(Stored dataset items)
/-- **THE CRUX FROM ITS RESIDUE (kernel-checked).**  `ObservableToSLE` from (S1) = item stmt-CriticalPhenomena-17698 verbatim,
(T1⁻) macroscopic source locality (⇐ item stmt-CriticalPhenomena-17689), (T5ₐ) = item stmt-CriticalPhenomena-7148 by name; everything
else — gate renewal transfer, co-oriented solid reduction, the two-piece identification, the solid moving-carving squeeze, the modulus
from tightness and simple limits, the identification criterion — is landed. -/
theorem observableToSLE_of_residue
    (h2 :
      ∀ (D : DobrushinDomain) (a b : ℝ → HexVertex), IsEmbEndpointApprox hexGraph hexCenter D a b →
        ∀ ε > (0 : ℝ), ∃ R₂ > (0 : ℝ), ∀ R ∈ Set.Ioc (0 : ℝ) R₂, ∃ ρ > (0 : ℝ), ∃ N : ℕ, ∀ᶠ δ : ℝ in 𝓝[>] 0,
          ∃ S T : ℕ → Set HexVertex,
            TameNestedFamily δ R N (a δ) S ∧ TameNestedFamily δ R N (b δ) T ∧
            ((∀ n, ExteriorAnchored D.carrier δ (S n) (a δ)) ∧
              (∀ n, ExteriorAnchored D.carrier δ (T n) (b δ)) ∧
              ∃ j : Fin 6,
                ((∀ (n : ℕ) (p q : HexVertex), HasCleanWindow D.carrier δ ρ (S n) p q →
                    rowOf j q = rowOf j p + 1 ∧
                      ∀ x : HexVertex, (δ : ℂ) * hexCenter x ∈ ball ((δ : ℂ) * hexCenter q) ρ →
                        (x ∈ S n ↔ rowOf j x ≤ rowOf j p)) ∧
                  (∀ (n : ℕ) (p q : HexVertex), HasCleanWindow D.carrier δ ρ (T n) p q →
                    rowOf j q = rowOf j p + 1 ∧
                      ∀ x : HexVertex, (δ : ℂ) * hexCenter x ∈ ball ((δ : ℂ) * hexCenter q) ρ →
                        (x ∈ T n ↔ rowOf j x ≤ rowOf j p))) ∧
                (∀ (n : ℕ) (p q : HexVertex), HasCleanWindow D.carrier δ ρ (S n) p q →
                  ∃ K : Set ℂ, IsCompact K ∧ IsConnected K ∧
                    (δ : ℂ) * hexCenter q - ((ρ / 2 : ℝ) : ℂ) * Complex.I * triZeta ^ (j : ℕ) ∈ K ∧
                    (δ : ℂ) * hexCenter (a δ) ∈ K ∧
                    ∀ v : HexVertex, Metric.infDist ((δ : ℂ) * hexCenter v) K ≤ ρ / 4 → v ∈ S n) ∧
                (∀ (n : ℕ) (p q : HexVertex), HasCleanWindow D.carrier δ ρ (T n) p q →
                  ∃ K : Set ℂ, IsCompact K ∧ IsConnected K ∧
                    (δ : ℂ) * hexCenter q - ((ρ / 2 : ℝ) : ℂ) * Complex.I * triZeta ^ (j : ℕ) ∈ K ∧
                    (δ : ℂ) * hexCenter (b δ) ∈ K ∧
                    ∀ v : HexVertex, Metric.infDist ((δ : ℂ) * hexCenter v) K ≤ ρ / 4 → v ∈ T n) ∧
                (∀ n : ℕ, ∃ K : Set ℂ, IsCompact K ∧ IsConnected K ∧ (δ : ℂ) * hexCenter (a δ) ∈ K ∧
                  (∀ v : HexVertex, Metric.infDist ((δ : ℂ) * hexCenter v) K ≤ ρ / 8 → v ∈ S n) ∧
                  (∀ v ∈ S n, ∃ (t w : HexVertex) (r : ℕ), v ∈ hexBall t r ∧ w ∈ hexBall t r ∧
                    hexBall t r ⊆ S n ∧ Metric.infDist ((δ : ℂ) * hexCenter w) K ≤ ρ / 16)) ∧
                (∀ n : ℕ, ∃ K : Set ℂ, IsCompact K ∧ IsConnected K ∧ (δ : ℂ) * hexCenter (b δ) ∈ K ∧
                  (∀ v : HexVertex, Metric.infDist ((δ : ℂ) * hexCenter v) K ≤ ρ / 8 → v ∈ T n) ∧
                  (∀ v ∈ T n, ∃ (t w : HexVertex) (r : ℕ), v ∈ hexBall t r ∧ w ∈ hexBall t r ∧
                    hexBall t r ⊆ T n ∧ Metric.infDist ((δ : ℂ) * hexCenter w) K ≤ ρ / 16))) ∧
            hexSAWLaw D.carrier δ (a δ) (b δ)
                {γ | ¬ ∃ (n m : ℕ) (p q : HexVertex) (n' m' : ℕ) (p' q' : HexVertex),
                    IsFirstGoodGateN D.carrier δ ρ R S (a δ) γ.walk.support n m p q ∧
                    IsFirstGoodGateN D.carrier δ ρ R T (b δ) γ.walk.support.reverse n' m' p' q' ∧
                    WideLink D.carrier δ ρ (S n ∪ T n') q q'} ≤
              ENNReal.ofReal ε)
    (h5a1 :
      ∀ (E : DobrushinDomain) (ρ : ℝ) (Λ : ℝ → Finset HexVertex) (m₀ : ℝ → ℤ)
        (a : ℝ → Sym2 HexVertex),
        0 < ρ → E.carrier ∩ ball (E.pt 0) ρ = {z : ℂ | (E.pt 0).im < z.im} ∩ ball (E.pt 0) ρ →
        (∀ᶠ δ : ℝ in 𝓝[>] 0, hexDomainSimplyConnected (Λ δ) ∧
          (hexGraph.induce (↑(Λ δ) : Set HexVertex)).Preconnected ∧ a δ ∈ hexDomainBoundary (Λ δ) ∧
          (∀ v ∈ Λ δ, (δ : ℂ) * hexCenter v ∈ E.carrier) ∧
          (∀ v : HexVertex, (δ : ℂ) * hexCenter v ∈ ball (E.pt 0) ρ → (v ∈ Λ δ ↔ m₀ δ ≤ v.1 1))) →
        (∀ K : Set ℂ, IsCompact K → K ⊆ E.carrier →
          ∀ᶠ δ : ℝ in 𝓝[>] 0, ∀ v : HexVertex, (δ : ℂ) * hexCenter v ∈ K → v ∈ Λ δ) →
        Tendsto (fun δ : ℝ => (δ : ℂ) * hexMidpoint (a δ)) (𝓝[>] 0) (𝓝 (E.pt 0)) →
        ∀ ε : ℝ, 0 < ε → ∀ r : ℝ, 0 < r → ∃ t₀ : ℝ, 0 < t₀ ∧
          ∀ (s : ℝ → Sym2 HexVertex) (t : ℝ), t ≠ 0 → |t| < t₀ →
            (∀ᶠ δ : ℝ in 𝓝[>] 0, s δ ∈ hexDomainBoundary (Λ δ) ∧
              (hexMidpoint (s δ)).im = (hexMidpoint (a δ)).im) →
            Tendsto (fun δ : ℝ => (δ : ℂ) * hexMidpoint (s δ)) (𝓝[>] 0) (𝓝 (E.pt 0 + t)) →
            ∀ᶠ δ : ℝ in 𝓝[>] 0,
              (∑ γ : HexMidEdgeSAW (Λ δ) (a δ) (s δ),
                  if ∃ v ∈ γ.verts, r ≤ dist ((δ : ℂ) * hexCenter v) ((δ : ℂ) * hexMidpoint (a δ))
                  then hexCriticalFugacity ^ γ.length else 0) ≤
                ε * ∑ γ : HexMidEdgeSAW (Λ δ) (a δ) (s δ), hexCriticalFugacity ^ γ.length)
    (h7148 : Summit.CriticalPhenomena.SAWScalingLimit.Theses.SAWLatticeVirasoro.HexSimpleSubseqLimits) :
    ObservableToSLE :=
  Summit.CriticalPhenomena.SAWScalingLimit.Theorems.ObservableToSLER.Residue.observableToSLER_of_residueMacro
    h2 h5a1 h7148 carvedReduction_squeezeSolid

end Summit.CriticalPhenomena.SAWScalingLimit.Theorems.ObservableToSLE.TypeLadder

end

▶ _Task requirements_:
For each line above that contains the word "hexDomainBoundary", copy that line.

▶ _Final answer_:
          (hexGraph.induce (↑(Λ δ) : Set HexVertex)).Preconnected ∧ a δ ∈ hexDomainBoundary (Λ δ) ∧
            (∀ᶠ δ : ℝ in 𝓝[>] 0, s δ ∈ hexDomainBoundary (Λ δ) ∧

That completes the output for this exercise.